Integrating renewable energy sources into the electricity grid
A Swansea-led team will be examining how best to integrate renewable energy sources into the UK power grid, helping to cut carbon emissions, thanks to a new £244,000 research award.
The UK is committed to reducing its greenhouse gas emissions by at least 80% by 2050, relative to 1990 levels. Meeting this target will require a significant shift in the way energy is used and generated.
To reduce our dependency on fossil fuels, renewable energy sources, such as wind and solar energy, will need to be integrated into the power grid.
While the benefits of renewables are indisputable, there are certain areas that need to be addressed before they can be integrated into the power grid while maintaining safety and reliability.
This is because renewable energy sources have certain characteristics that differentiate them from traditional sources: they are less controllable, they cause unintended power flow patterns, and they impact voltage and current waveforms and the overall power quality of electricity.
More specifically, renewable energy sources, like all devices connected to the grid by means of power converters, generate harmonics, i.e. unwanted high frequency current and voltage components that can disrupt the electricity supply.
These are not necessarily problems in themselves, as long as there is a way to integrate variable renewable supplies into the grid without disrupting the system.
The research carried out in this project aims at assessing the expected levels of harmonics in the future UK power grid due to the integration of technologies that include renewable energy sources, electric vehicles and interconnectors.
Carrying out this assessment means developing accurate models of these devices and of the power system. At the same time, these models require some form of simplification because of the number of components involved.
Previous research has focused on either detailed power converter models, or the use of a large power system model with simplified converter representation.
This project aims at combining both aspects in a single model. This would be able to represent correctly harmonic generation from renewable sources, the transfer of harmonics between voltage levels, and the representation of statistical variations of harmonic levels in the system.
This research will be led by the Energy Safety Research Institute at Swansea University, in close collaboration with two industrial partners, National Grid and Measurable Ltd, and with the University of Texas at Austin.
The funding for the research has been awarded by the Engineering and Physical Sciences Research Council (EPSRC).
Dr.

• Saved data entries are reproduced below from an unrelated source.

import Summits.Ventures.PercRepro.S1FiveCircuitX
import Summits.Ventures.PercRepro.S1FourCircuitW2

/-!
# PercRepro — LEMMA X⁺, part 1: the charge of a `4`-set (p2, gen 18)

LEMMA X (`S1FiveCircuitX`) charges every `4`-subset `Q` of `E` with at most `6` five-circuits: the fifth point lies
in `cl Q ∖ Q`, which has `≤ 6` points by (C3). The EXCLUDED points of `Q` — the points `e ∉ Q` lying on a triangle whose
other two points are in `Q` — lie in `cl Q ∖ Q` too and are the fifth point of no five-circuit through `Q` (the triangle
would sit inside the circuit); a DEPENDENT `4`-set (rank `≤ 3`) has `cl Q` a plane with `≤ 6` points by (C2), so
`#(cl Q ∖ Q) ≤ 2`. Hence the charge `#fifth(Q) + #excl(Q) + 4·[Q dependent] ≤ 6`. Parts 2 and 3 (`S1FiveCircuitX2B`,
`S1FiveCircuitX2C`) count the excluded points and the dependent `4`-sets and assemble LEMMA X⁺.

* `excl M Q`, `fifth M Q` — the excluded points and the five-circuits of a `4`-set, as finsets;
* `sum_card_fifth` — `Σ_Q #fifth(Q) = 5·s₅`;
* `card_fifth_add_card_excl_le` — the charge of a `4`-set: `#fifth + #excl + 4·[Q dependent] ≤ 6`;
* `card_filter_triangles_through_subset_le_two` — at most two triangles through `e` with their other points in a `4`-set.
Axioms: standard.
-/

open scoped Matroid

namespace PercRepro

namespace S1

open Set

variable {α : Type}

open Classical in
/-- `excl M Q`: the points of `E` outside `Q` lying on a triangle whose other two points are in `Q`. -/
noncomputable def excl (M : Matroid α) [M.Finite] (Q : Finset α) : Finset α :=
  M.ground_finite.toFinset.filter
    (fun e => e ∉ Q ∧ ∃ T ∈ ThmN.triangles M, e ∈ T ∧ T \ {e} ⊆ ((Q : Finset α) : Set α))

open Classical in
/-- `fifth M Q`: the five-circuits containing the `4`-set `Q`. -/
noncomputable def fifth (M : Matroid α) [M.Finite] (Q : Finset α) : Finset (Set α) :=
  (finite_fiveCircuits M).toFinset.filter (fun C => ((Q : Finset α) : Set α) ⊆ C)

/-- Membership in `excl`. -/
theorem mem_excl (M : Matroid α) [M.Finite] {Q : Finset α} {e : α} :
    e ∈ excl M Q ↔ e ∈ M.E ∧ e ∉ Q ∧ ∃ T ∈ ThmN.triangles M, e ∈ T ∧ T \ {e} ⊆ ((Q : Finset α) : Set α) := by
  simp only [excl, Finset.mem_filter, Set.Finite.mem_toFinset]

/-- Membership in `fifth`. -/
theorem mem_fifth (M : Matroid α) [M.Finite] {Q : Finset α} {C : Set α} :
    C ∈ fifth M Q ↔ (M.IsCircuit C ∧ C.ncard = 5) ∧ ((Q : Finset α) : Set α) ⊆ C := by
  simp only [fifth, Finset.mem_filter, Set.Finite.mem_toFinset]
  rfl

open Classical in
/-- **`Σ_Q #fifth(Q) = 5·s₅`** over the `4`-subsets `Q` of `E`: every five-circuit has `5` four-subsets. -/
theorem sum_card_fifth (M : Matroid α) [M.Finite] :
    ∑ Q ∈ M.ground_finite.toFinset.powersetCard 4, (fifth M Q).card =
      5 * (finite_fiveCircuits M).toFinset.card := by
  classical
  have h54 : Nat.choose 5 4 = 5 := by decide
  calc ∑ Q ∈ M.ground_finite.toFinset.powersetCard 4, (fifth M Q).card
      = ∑ Q ∈ M.ground_finite.toFinset.powersetCard 4, ∑ C ∈ (finite_fiveCircuits M).toFinset,
          (if ((Q : Finset α) : Set α) ⊆ C then 1 else 0) := by
        apply Finset.sum_congr rfl
        intro Q _
        rw [fifth, Finset.card_filter]
    _ = ∑ C ∈ (finite_fiveCircuits M).toFinset, ∑ Q ∈ M.ground_finite.toFinset.powersetCard 4,
          (if ((Q : Finset α) : Set α) ⊆ C then 1 else 0) := Finset.sum_comm
    _ = ∑ _C ∈ (finite_fiveCircuits M).toFinset, 5 := by
        apply Finset.sum_congr rfl
        intro C hC
        rw [Set.Finite.mem_toFinset] at hC
        have hCE : C ⊆ M.E := hC.1.subset_ground
        have hCfin : C.Finite := M.ground_finite.subset hCE
        rw [Finset.sum_boole, Nat.cast_id]
        have hfilter : (M.ground_finite.toFinset.powersetCard 4).filter (fun Q => ((Q : Finset α) : Set α) ⊆ C) =
            hCfin.toFinset.powersetCard 4 := by
          ext Q
          simp only [Finset.mem_filter, Finset.mem_powersetCard, Set.Finite.subset_toFinset]
          constructor
          · rintro ⟨⟨-, h4⟩, hQC⟩
            exact ⟨hQC, h4⟩
          · rintro ⟨hQC, h4⟩
            exact ⟨⟨hQC.trans hCE, h4⟩, hQC⟩
        rw [hfilter, Finset.card_powersetCard, ← Set.ncard_eq_toFinset_card C hCfin, hC.2, h54]
    _ = 5 * (finite_fiveCircuits M).toFinset.card := by rw [Finset.sum_const, smul_eq_mul, mul_comm]

open Classical in
/-- **The charge of a `4`-set**: `#fifth(Q) + #excl(Q) + 4·[Q dependent] ≤ 6` (under (C2), (C3)). The fifth
points and the excluded points are disjoint subsets of `cl Q ∖ Q`, which has `≤ 6` points — `≤ 2` when `Q` is
dependent (`cl Q` is then a plane). -/
theorem card_fifth_add_card_excl_le (M : Matroid α) [M.Finite]
    (hC2 : ∀ P ⊆ M.E, M.eRk P ≤ 3 → P.ncard ≤ 6) (hC3 : ∀ X ⊆ M.E, M.eRk X ≤ 4 → X.ncard ≤ 10)
    {Q : Finset α} (hQ : Q ∈ M.ground_finite.toFinset.powersetCard 4) :
    (fifth M Q).card + (excl M Q).card + 4 * (if M.Indep ((Q : Finset α) : Set α) then 0 else 1) ≤ 6 := by
  classical
  rw [Finset.mem_powersetCard] at hQ
  obtain ⟨hQE, hQ4⟩ := hQ
  have hQE' : ((Q : Finset α) : Set α) ⊆ M.E := Set.Finite.subset_toFinset.1 hQE
  have hQfin : ((Q : Finset α) : Set α).Finite := Q.finite_toSet
  have hQn : ((Q : Finset α) : Set α).ncard = 4 := by rw [Set.ncard_coe_finset, hQ4]
  have hclE : M.closure ((Q : Finset α) : Set α) ⊆ M.E := M.closure_subset_ground _
  have hclfin : (M.closure ((Q : Finset α) : Set α)).Finite := M.ground_finite.subset hclE
  have hXcl : ((Q : Finset α) : Set α) ⊆ M.closure ((Q : Finset α) : Set α) := M.subset_closure _ hQE'
  have hDfin : (M.closure ((Q : Finset α) : Set α) \ ↑Q).Finite := hclfin.subset Set.sdiff_subset
  have hencard : ((Q : Finset α) : Set α).encard = 4 := by
    rw [← hQfin.cast_ncard_eq, hQn]
    rfl
  have hD6 : (M.closure ((Q : Finset α) : Set α) \ ↑Q).ncard ≤ 6 := by
    have hr : M.eRk (M.closure ((Q : Finset α) : Set α)) ≤ 4 := by
      rw [M.eRk_closure_eq]
      exact (M.eRk_le_encard _).trans (le_of_eq hencard)
    have := hC3 _ hclE hr
    rw [Set.ncard_sdiff' hXcl hclfin, hQn]
    omega
  have hD2 : ¬ M.Indep ((Q : Finset α) : Set α) → (M.closure ((Q : Finset α) : Set α) \ ↑Q).ncard ≤ 2 := by
    intro hdep
    have hDep : M.Dep ((Q : Finset α) : Set α) := M.dep_iff.2 ⟨hdep, hQE'⟩
    have hlt := M.eRk_lt_encard_of_dep_of_finite hQfin hDep
    rw [hencard, show (4 : ℕ∞) = 3 + 1 by norm_num] at hlt
    have hr : M.eRk (M.closure ((Q : Finset α) : Set α)) ≤ 3 := by
      rw [M.eRk_closure_eq]
      exact Order.le_of_lt_add_one hlt
    have := hC2 _ hclE hr
    rw [Set.ncard_sdiff' hXcl hclfin, hQn]
    omega
  -- `excl Q ⊆ cl Q ∖ Q`
  have hexclD : excl M Q ⊆ hDfin.toFinset := by
    intro e he
    rw [mem_excl] at he
    obtain ⟨_, heQ, T, hT, heT, hTQ⟩ := he
    rw [Set.Finite.mem_toFinset]
    refine ⟨?_, heQ⟩
    have h := hT.1.mem_closure_sdiff_singleton_of_mem heT
    exact M.closure_subset_closure hTQ h
  -- `#fifth(Q) ≤ #(cl Q ∖ Q ∖ excl Q)`: the fifth point `f ↦ insert f Q` is a surjection
  have hfifth : (fifth M Q).card ≤ (hDfin.toFinset \ excl M Q).card := by
    refine Finset.card_le_card_of_surjOn (fun f => insert f ((Q : Finset α) : Set α)) ?_
    intro C hC
    rw [Finset.mem_coe, mem_fifth] at hC
    obtain ⟨⟨hCc, hC5⟩, hQC⟩ := hC
    have hCfin : C.Finite := M.ground_finite.subset hCc.subset_ground
    obtain ⟨f, hfC, hfQ⟩ : ∃ f, f ∈ C ∧ f ∉ ((Q : Finset α) : Set α) :=
      Set.exists_mem_notMem_of_ncard_lt_ncard (by rw [hQn, hC5]; norm_num) hQfin
    have hCeq : insert f ((Q : Finset α) : Set α) = C := by
      refine Set.eq_of_subset_of_ncard_le (Set.insert_subset hfC hQC) ?_ hCfin
      rw [hC5, Set.ncard_insert_of_notMem hfQ hQfin, hQn]
    refine ⟨f, ?_, hCeq⟩
    rw [Finset.mem_coe, Finset.mem_sdiff, Set.Finite.mem_toFinset]
    refine ⟨⟨?_, hfQ⟩, ?_⟩
    · have h := hCc.mem_closure_sdiff_singleton_of_mem hfC
      refine M.closure_subset_closure ?_ h
      intro z hz
      rw [← hCeq] at hz
      obtain ⟨hz1, hz2⟩ := hz
      rcases hz1 with rfl | hz1
      · exact (hz2 (Set.mem_singleton _)).elim
      · exact hz1
    · intro hf
      rw [mem_excl] at hf
      obtain ⟨-, -, T, hT, hfT, hTQ⟩ := hf
      have hTC : T ⊆ C := by
        intro z hz
        by_cases hzf : z = f
        · rw [hzf]; exact hfC
        · exact hQC (hTQ ⟨hz, hzf⟩)
      have hTC' : T ⊂ C := hTC.ssubset_of_ne (by
        intro h
        have h3 := hT.2
        rw [h, hC5] at h3
        omega)
      exact hT.1.dep.not_indep (hCc.ssubset_indep hTC')
  have hsplit : (hDfin.toFinset \ excl M Q).card + (excl M Q).card = hDfin.toFinset.card :=
    Finset.card_sdiff_add_card_eq_card hexclD
  have hDcard : hDfin.toFinset.card = (M.closure ((Q : Finset α) : Set α) \ ↑Q).ncard :=
    (Set.ncard_eq_toFinset_card _ _).symm
  split_ifs with hind
  · omega
  · have := hD2 hind
    omega

open Classical in
/-- **At most two triangles through `e` with their other points in a `4`-set `Q`** (under (C1)): their other
points form pairwise disjoint pairs inside `Q`. -/
theorem card_filter_triangles_through_subset_le_two (M : Matroid α) [M.Finite]
    (hC1 : ∀ L ⊆ M.E, M.eRk L = 2 → L.ncard ≤ 3) {Q : Finset α} (hQ4 : Q.card = 4) (e : α) :
    ((finite_triangles M).toFinset.filter (fun T => e ∈ T ∧ T \ {e} ⊆ ((Q : Finset α) : Set α))).card ≤ 2 := by
  classical
  by_contra hlt
  push Not at hlt
  obtain ⟨T₁, h₁, T₂, h₂, T₃, h₃, h12, h13, h23⟩ := Finset.two_lt_card.1 hlt
  rw [Finset.mem_filter, Set.Finite.mem_toFinset] at h₁ h₂ h₃
  have hQfin : ((Q : Finset α) : Set α).Finite := Q.finite_toSet
  have hQn : ((Q : Finset α) : Set α).ncard = 4 := by rw [Set.ncard_coe_finset, hQ4]
  -- each `Tᵢ ∖ {e}` has two points
  have hcard : ∀ T, T ∈ ThmN.triangles M → e ∈ T → (T \ {e}).ncard = 2 := by
    intro T hT heT
    rw [Set.ncard_sdiff_singleton_of_mem heT, hT.2]
  -- pairwise disjoint, by (C1)
  have hdisj : ∀ T T', T ∈ ThmN.triangles M → T' ∈ ThmN.triangles M → e ∈ T → e ∈ T' → T ≠ T' →
      Disjoint (T \ {e}) (T' \ {e}) := by
    intro T T' hT hT' heT heT' hne
    have h := ThmN.inter_eq_singleton_of_mem_trianglesThrough M hC1 (x := e) ⟨hT.1, hT.2, heT⟩
      ⟨hT'.1, hT'.2, heT'⟩ hne
    rw [Set.disjoint_left]
    intro z hz hz'
    have hmem : z ∈ T ∩ T' := ⟨hz.1, hz'.1⟩
    rw [h] at hmem
    exact hz.2 hmem
  have hfin : ∀ T, T ∈ ThmN.triangles M → (T \ {e}).Finite := fun T hT =>
    (M.ground_finite.subset hT.1.subset_ground).subset Set.sdiff_subset
  have hU : ((T₁ \ {e}) ∪ (T₂ \ {e}) ∪ (T₃ \ {e})).ncard = 6 := by
    rw [Set.ncard_union_eq (Set.disjoint_union_left.2 ⟨hdisj _ _ h₁.1 h₃.1 h₁.2.1 h₃.2.1 h13,
        hdisj _ _ h₂.1 h₃.1 h₂.2.1 h₃.2.1 h23⟩) ((hfin _ h₁.1).union (hfin _ h₂.1)) (hfin _ h₃.1),
      Set.ncard_union_eq (hdisj _ _ h₁.1 h₂.1 h₁.2.1 h₂.2.1 h12) (hfin _ h₁.1) (hfin _ h₂.1),
      hcard _ h₁.1 h₁.2.1, hcard _ h₂.1 h₂.2.1, hcard _ h₃.1 h₃.2.1]
  have hsub : (T₁ \ {e}) ∪ (T₂ \ {e}) ∪ (T₃ \ {e}) ⊆ ((Q : Finset α) : Set α) :=
    Set.union_subset (Set.union_subset h₁.2.2 h₂.2.2) h₃.2.2
  have := Set.ncard_le_ncard hsub hQfin
  rw [hU, hQn] at this
  omega

end S1

end PercRepro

Grazia Todeschini from the Energy Safety Research Institute at Swansea University, lead researcher on the project, said:
'With increasing levels of renewable energy sources integrated in the UK power grid, we are reaching a tipping point where the impact of these devices on the day-to-day operation of the power grid is visible.
I and the project collaborators are delighted that EPSRC will support this research and we look forward to contributing to the further integration of renewable energies into the UK power grid'.